Тетушка Бринкер и Ханс стояли у окна, а доктор с ассистентом склонились над больным и разговаривали вполголоса. Встревожить его они не боялись: он был все равно что слепой и глухой. Только по его слабым жалобным стонам можно было заключить, что он еще жив. Ханс говорил с матерью серьезным тоном, вполголоса, так как не хотел, чтобы сестра слышала его слова.
Полуоткрыв сухие губы, тетушка Бринкер тянулась к сыну, испытующе глядя ему в лицо и словно ища какое-то скрытое значение в его словах. Один раз она коротко, испуганно всхлипнула (тут Гретель вскочила), потом слушала спокойно.
Когда Ханс умолк, мать обернулась, бросила долгий скорбный взгляд на мужа, который лежал бледный, без сознания, и бросилась на колени перед кроватью.
Бедная маленькая Гретель! «Что все это значит?» – недоумевала она. Девочка вопросительно взглянула на Ханса, но он стоял опустив голову, как на молитве; взглянула на доктора, но он осторожно ощупывал голову ее отца с таким видом, словно исследовал какие-то редкостные камни; взглянула на ассистента, но тот кашлянул и отвернулся; взглянула на мать… Ах! Маленькая Гретель, ты сделала самое лучшее, что могла сделать: стала рядом с матерью на колени, обвила своими теплыми детскими ручонками ее шею и заплакала.
Когда мать встала, доктор Букман, глядя на нее с беспокойством, отрывисто спросил:
– Ну, юфроу, будем оперировать?
– А ему будет больно, мейнхеер? – спросила она дрожащим голосом.
– Не знаю. Вероятно, нет. Так будем?
– Вы говорите, это может вылечить его, и… мейнхеер, вы сказали моему сыну, что… быть может… быть может… – Она была не в силах кончить фразу.
– Да, юфроу, я сказал, что пациент может умереть от операции… но будем надеяться, что этого не случится. – Он взглянул на часы; ассистент нетерпеливо отошел к окну. – Ну, юфроу, время не терпит. Да или нет?
Ханс обнял мать.
Это было не в его привычках. Он даже склонил голову на ее плечо.

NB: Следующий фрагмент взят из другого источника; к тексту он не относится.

/-- **Game unfolding for tree certificates** at the root of a well-formed tree: with `A` = the compressed `a`-half
(members containing `a`, along `hb`) and `B` = the compressed `a`-free half (along `lb`), a set containing `a` survives
iff `s ∈ A` and `s.erase a ∈ B`; a set avoiding `a` survives iff `s ∈ B` or `insert a s ∈ A`. [this work] -/
theorem mem_treeDown_node {a : α} {hb lb : CTree α} {F : Finset α} (ht : (CTree.node a hb lb).Avoids F)
    (𝒜 : Finset (Finset α)) (s : Finset α) :
    s ∈ treeDown (.node a hb lb) 𝒜 ↔
      if a ∈ s then
        s ∈ treeDown hb (𝒜.filter fun t => a ∈ t) ∧ s.erase a ∈ treeDown lb (𝒜.filter fun t => a ∉ t)
      else
        s ∈ treeDown lb (𝒜.filter fun t => a ∉ t) ∨ insert a s ∈ treeDown hb (𝒜.filter fun t => a ∈ t) := by
  obtain ⟨-, hhb, hlb⟩ := ht
  have ha : a ∈ insert a F := mem_insert_self a F
  have hA : ∀ u ∈ treeDown hb (𝒜.filter fun t => a ∈ t), a ∈ u :=
    forall_mem_treeDown hhb ha fun u hu => (mem_filter.1 hu).2
  have hB : ∀ u ∈ treeDown lb (𝒜.filter fun t => a ∉ t), a ∉ u :=
    forall_not_mem_treeDown hlb ha fun u hu => (mem_filter.1 hu).2
  show s ∈ Down.compression a (treeDown hb (𝒜.filter fun t => a ∈ t) ∪
      treeDown lb (𝒜.filter fun t => a ∉ t)) ↔ _
  rw [mem_compression_iff_ite]
  split_ifs with has
  · simp only [mem_union]
    constructor
    · rintro ⟨h1 | h1, h2 | h2⟩
      · exact absurd (hA _ h2) (notMem_erase a s)
      · exact ⟨h1, h2⟩
      · exact absurd has (hB _ h1)
      · exact absurd has (hB _ h1)
    · rintro ⟨h1, h2⟩
      exact ⟨Or.inl h1, Or.inr h2⟩
  · simp only [mem_union]
    constructor
    · rintro ((h | h) | (h | h))
      · exact absurd (hA _ h) has
      · exact Or.inl h
      · exact Or.inr h
      · exact absurd (mem_insert_self a s) (hB _ h)
    · rintro (h | h)
      · exact Or.inl (Or.inr h)
      · exact Or.inr (Or.inl h)

end Compression

end Summit.CriticalPhenomena.PercolationContinuityZ3.Theorems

– Меестер ждет ответа, – прошептал он.
Тетушка Бринкер долго была главой семьи во всех отношениях. Не раз она бывала очень строга с Хансом, направляла его твердой рукой и радовалась своей материнской власти. Теперь же она так ослабела, сделалась такой беспомощной… Хорошо было чувствовать себя в крепких объятиях сына. Казалось, сила исходит даже от прикосновения его белокурых волос.